No wonder here: for it’s the unique even prime. Regularities? At *infinity*? Who cares? But, does ”infinity” exist? Or, is , really, a mirage? To *me* (but, I am who I am and there’s no ”cure” about this), the Universe is *finite* (albeit, astill expanding).
The rest? Our own *game*: playing chess with ideaS…
Sometimes, we win (and, the old ancestor, can be forgiven for pounding his chest).
This *only proves* that we are *good at something*. And, nothing else.
Is , is it negligeable? I don’t know. But, what I know is this: we have to *leave* for something.
What is *your* take?
Oh, my: now I see that (hm… too much wine) I made several typos. And, again: who cares?

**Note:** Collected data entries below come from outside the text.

/-!
# `Balaban1983to89.NodeOTorusLemma24` — T. Bałaban, *Propagators and renormalization transformations for lattice gauge theories. II*, CMP **96**
# (1984) 223–250 [Balaban1984PropagatorsII] Lemma 2.4 (2.128) p. 245, with [Balaban1985BackgroundPropagators] (3.35)–(3.36) p. 396 and p. 428: **LEMMA 2.4
# ON THE TORUS — the unit-weight (2.128) `k·Σ_b B_b² ≤ L^{d−2}·Σ_c (L^{−(d+1)}·qSum B c)² + Σ_p (curlSum B p)²`, `k = (κ₁∕(12d²))·L^{−(d+1)}`, for periodic fields
# vanishing on the block axial trees and outside a window of blocks, FROM THE TREE's `ℤ^d` THEOREM `B6Lemma24Kappa.lemma24_printedShape_kappa1` BY THE PERIODIC LIFT**

statement-level skeleton of published theorems with citation tags; proofs where landed; nothing here is a claim about the Yang–Mills mass gap

CITATION HEADER (lean-in-tree rule).  Ideation cell `ym-nodeO-ideate` (portfolio track, 2026-08-25), seat P1 «inside Bałaban», memo
`memos/ROUTE-P1.md` v3.17 (sha256 d4d6d9a6…) §0q (FINDINGS F10∕F11) and §0p (F9).  LANDING EDITION (generation 12, F-series module 2∕5) of the memo
companion `memos/ROUTE-P1-SketchLift.lean` («companion 8», sha256 429c7622…) §5 and its four transport lemmas (lines 376–593); referee track = the cell's `STATUS.md` (REF∕LIT verdict lines on v3.17 and on this edition are the filing precondition; the courier files
REF-named editions only, unchanged; director-ym LINE №2 (B), operator 2026-08-25T18:24:34Z).  Statements and proofs below are CHARACTER-IDENTICAL to the
companion's; edition deltas = the namespace (`YMNodeOIdeate.P1.Lift` → this module's), this header, the import of module 1 `NodeOTorusBlocks` (companion §1–§4) with `open NodeOTorusBlocks` and the re-opened `section Lift` (same `variable` line), the companion's `open …Balaban1983to89` line dropped
(the opens now resolve inside the tree namespace), bare `Plaq`∕`block` spelled `B9SectCLatticeCarrier.Plaq`∕`B6Elimination.block` in code (inside the tree
namespace the topic root's `Setup.lean` `Plaq`∕`block` shadow the opens),
for the gate lint `literature-cited-only` (LIT pre-flight 2026-08-25T20:35:30Z: `[folklore]` alone only on private helpers) 2 same-module helper(s) marked `private`
(`pc_inj`, `pp_inj`), and nothing else.  EACH `[cite:]` TAG NAMES THE PRINTED DISPLAY THE DECLARATION SERVES OR TRANSCRIBES —
the proofs are finite-sum bookkeeping ∕ linear algebra of ours; print proves none of them as stated.  Sources READ (renders, LIT `lit/SOURCES.md` v2.75):
[Balaban1984PropagatorsII] = CMP **96** pp. 244–245; [Balaban1984PropagatorsI] p. 18; [Balaban1985BackgroundPropagators] p. 396, p. 428.

PRINT STATUS.  [Balaban1984PropagatorsII] Lemma 2.4 is PROVED in print for fields on `B(Λ′) ⊂ ℤ^d` vanishing on the contours (2.121), with a constant `γ(d,L)` whose
printed derivation is under repair (pub-balaban GAPS G-B6-09R); the tree's `lemma24_printedShape_kappa1` is a kernel theorem with `κ₁∕(12d²)·L^{−(d+1)}`,
`κ₁ = 2∕(2 + (d−1)(L−1))` (`B6LayerPoincarePair.kappa1`).  The TORUS statement below is not displayed in print ([Balaban1985BackgroundPropagators] p. 428 invokes
Lemma 2.4 on `T₁^{(k)}` by reference); it follows here by transport of structure along the periodic lift of module 1 — no new estimate, same constant.

WHAT IS PROVED (sorry-free; standard axioms).  `q1_BZ` (the `Q₁`-term (2.125) of the lift at a coarse bond of `Λ′` is the torus double sum at the image bond),
`pc_inj`, `plaq_facts`, `curl_BZ` (the curl of the lift at a plaquette near `Λ′` is the torus circulation at the image plaquette), `pp_inj`, and **`torus2128_of_Zd`**:
for `d ≥ 2`, `L ≥ 1`, `2ρ + 3 ≤ m_i`, every `T ⊇ axialTrees`, every base block `y₁`, every `Y ⊂ y₁ + [1, 2ρ+1]^d` and every real `B` vanishing on `T` and on the
bonds whose block is not in `Y`: `κ₁∕(12d²)·L^{−(d+1)}·Σ_b B_b² ≤ L^{d−2}·Σ_c (L^{−(d+1)}·qSum B c)² + Σ_p (curlSum B p)²` (all sums over the whole torus).

WHAT THIS IS NOT.  Not NODE O (`B13TermWalkDataOneTorus.ExistsUniformAcrossSmall`, :353), not [Balaban1987RG1] Thm 2 + (0.31) p. 259, not the `γ₀`
sentence of [Balaban1985BackgroundPropagators] p. 428 (whose road is `NodeOGamma0Road.hcoer_of_letters` MODULO its letters), not a new estimate: the weighted `L²` form (E1's `hflat`, [Balaban1985BackgroundPropagators] (3.26)–(3.27) currency) is module 4 `NodeOFlatAxial`; `T` smaller than the block axial trees is not covered.
-/

open scoped BigOperators

noncomputable section

namespace Literature.MathematicalPhysics.QuantumFieldTheory.Balaban1983to89.NodeOTorusLemma24

open B4Sect5Torus (TSite)
open B9SectCLatticeCarrier (Bond Plaq DirPair shift bpos)
open B7Prop1Explicit (e boxVec)
open B9Eq319QprimeTorus (fineP blockCoord blockCoord_apply_val)
open B9Eq315QTorusOnto (liftSite periodVec perSite_add_periodVec perSite_liftSite)
open B9Eq315QTorus (perSite cornerSite)
open B5Eq155FlatAveragingCommute (shift_perSite)
open B6Elimination (block mem_block)
open B6BondElimination (unitVec contour)
open B6TreeGaugePoincare (Cfg curl)
open B6Lemma24Carrier (lam mem_lam lamBonds mem_lamBonds lamPlaq mem_lamPlaq lamPlaqBase coarseBonds)
open B6Lemma24PrintedShape (segSum q1 contourSum contourSum_eq_zero_of_bondwise)
open B6Lemma24Kappa (lemma24_printedShape_kappa1)
open B6LayerPoincarePair (kappa1 kappa1_pos)
open NodeOTorusBlocks

variable {d : ℕ}

section Lift

variable (L : ℕ) (m : Fin d → ℕ) [NeZero L] [∀ i, NeZero (m i)] [∀ i, NeZero (fineP L m i)]

omit [NeZero L] in
/-- **The Q₁-term of the lift is the torus (2.125) sum at the image coarse bond.**
[cite: Balaban1984PropagatorsII, (2.125) p.245] -/
theorem q1_BZ {y₁ : TSite d m} {Y' : Finset (TSite d m)} {ρ : ℕ} (hL : 1 ≤ L) (hfit : ∀ i, 2 * ρ + 3 ≤ m i)
    (hY : ∀ y ∈ Y', ∀ i, 1 ≤ liftSite (y - y₁) i ∧ liftSite (y - y₁) i ≤ ((2 * ρ : ℕ) : ℤ) + 1)
    (B : Bond d (fineP L m) → ℝ) {c : (Fin d → ℤ) × Fin d} (hc : c ∈ coarseBonds L (LamOf L m y₁ Y')) :
    q1 L (BZ L m y₁ B) c = ((L : ℝ) ^ (d + 1))⁻¹ * qSum L m B (perSite m (fun i => c.1 i / L), c.2) := by
  obtain ⟨hb, hdvd⟩ := coarse_facts L m hfit hY hc
  have hmem : ∀ (r : Fin d → Fin L) (s : ℕ), s < L → c.1 + boxVec L r + (s : ℤ) • unitVec c.2 ∈ Rbox L m y₁ := by
    intro r s hs
    rw [Rbox, mem_box]
    intro i
    obtain ⟨hb1, hb2⟩ := hb i
    have hr' : ((r i : ℕ) : ℤ) < L := by exact_mod_cast (r i).isLt
    have hr0 : (0 : ℤ) ≤ ((r i : ℕ) : ℤ) := by positivity
    have hs' : (s : ℤ) < L := by exact_mod_cast hs
    have hs0 : (0 : ℤ) ≤ (s : ℤ) := by positivity
    simp only [Pi.add_apply, Pi.smul_apply, boxVec, unitVec, smul_eq_mul, mul_ite, mul_one, mul_zero]
    split_ifs <;> constructor <;> linarith
  have hc1 : c.1 = fun i => (L : ℤ) * (c.1 i / L) := funext hdvd
  have hps : ∀ v, perSite (fineP L m) (c.1 + v) = perSite (fineP L m) (cornerSite L (perSite m fun i => c.1 i / L) + v) := by
    intro v
    conv_lhs => rw [hc1]
    exact perSite_Lmul_add L m _ v
  unfold q1 segSum qSum
  rw [← Finset.mul_sum, sum_block_eq_sum_boxVec (by omega : 0 < L)]
  congr 1
  refine Finset.sum_congr rfl fun r _ => Finset.sum_congr rfl fun s hs => ?_
  have hs' := Finset.mem_range.1 hs
  simp only [BZ, if_pos (hmem r s hs')]
  rw [unitVec_eq_e, add_assoc, hps, ← add_assoc]

omit [NeZero L] [∀ i, NeZero (fineP L m i)] in
/-- The image coarse bond determines the coarse bond of `Λ′`. [folklore] -/
private theorem pc_inj {y₁ : TSite d m} {Y' : Finset (TSite d m)} {ρ : ℕ} (hL : 1 ≤ L) (hfit : ∀ i, 2 * ρ + 3 ≤ m i)
    (hY : ∀ y ∈ Y', ∀ i, 1 ≤ liftSite (y - y₁) i ∧ liftSite (y - y₁) i ≤ ((2 * ρ : ℕ) : ℤ) + 1)
    {c c' : (Fin d → ℤ) × Fin d} (hc : c ∈ coarseBonds L (LamOf L m y₁ Y')) (hc' : c' ∈ coarseBonds L (LamOf L m y₁ Y'))
    (h : ((perSite m (fun i => c.1 i / L), c.2) : Bond d m) = (perSite m (fun i => c'.1 i / L), c'.2)) : c = c' := by
  have hL0 : (0 : ℤ) < L := by exact_mod_cast hL
  have hbox : ∀ {c : (Fin d → ℤ) × Fin d}, c ∈ coarseBonds L (LamOf L m y₁ Y') →
      (fun i => c.1 i / L) ∈ box (liftSite y₁) m := by
    intro c hc
    obtain ⟨hb, -⟩ := coarse_facts L m hfit hY hc
    rw [mem_box]
    intro i
    obtain ⟨hb1, hb2⟩ := hb i
    have hcs : cornerSite L y₁ i = L * liftSite y₁ i := rfl
    have hf : ((fineP L m i : ℕ) : ℤ) = L * m i := by simp only [fineP]; push_cast; ring
    rw [hcs] at hb1 hb2
    rw [hf] at hb2
    exact ⟨Int.le_ediv_of_mul_le hL0 (by linarith [mul_comm (L : ℤ) (liftSite y₁ i)]),
      Int.ediv_lt_of_lt_mul hL0 (by nlinarith)⟩
  obtain ⟨h1, h2⟩ := Prod.mk.injEq _ _ _ _ ▸ h
  have hw := perSite_injOn m (hbox hc) (hbox hc') h1
  obtain ⟨-, hd1⟩ := coarse_facts L m hfit hY hc
  obtain ⟨-, hd2⟩ := coarse_facts L m hfit hY hc'
  refine Prod.ext (funext fun i => ?_) h2
  rw [hd1 i, hd2 i, show c.1 i / L = c'.1 i / L from congrFun hw i]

For I don’t write for the ”Times” right here, isn’t it?
But, think deep and think hard about what I wrote. I ”liv” by maths, it’s my life, I would be dead by now if *not* practicing it. However: life (”live”) is mucho, mucho more important. And I’m not writing about mucho denaro… I am writing about ”real life”, about you enjoying the maths and in the same time chasing the beautiful girls, enjoying a good movie, a good novel, a piece of poetry or, pure and simple the landskepe…
I’m 60, by the way and, trust me: if ”primes” (or, whatever else) makes you happy, go for it! But, please , *never*, ever, confuse things. Why I’m writing this? Simple: for I ‘ve seen so many gifted mathematicians *ruin their lifes* on the althar of , say, the ”Golbach conjecture”.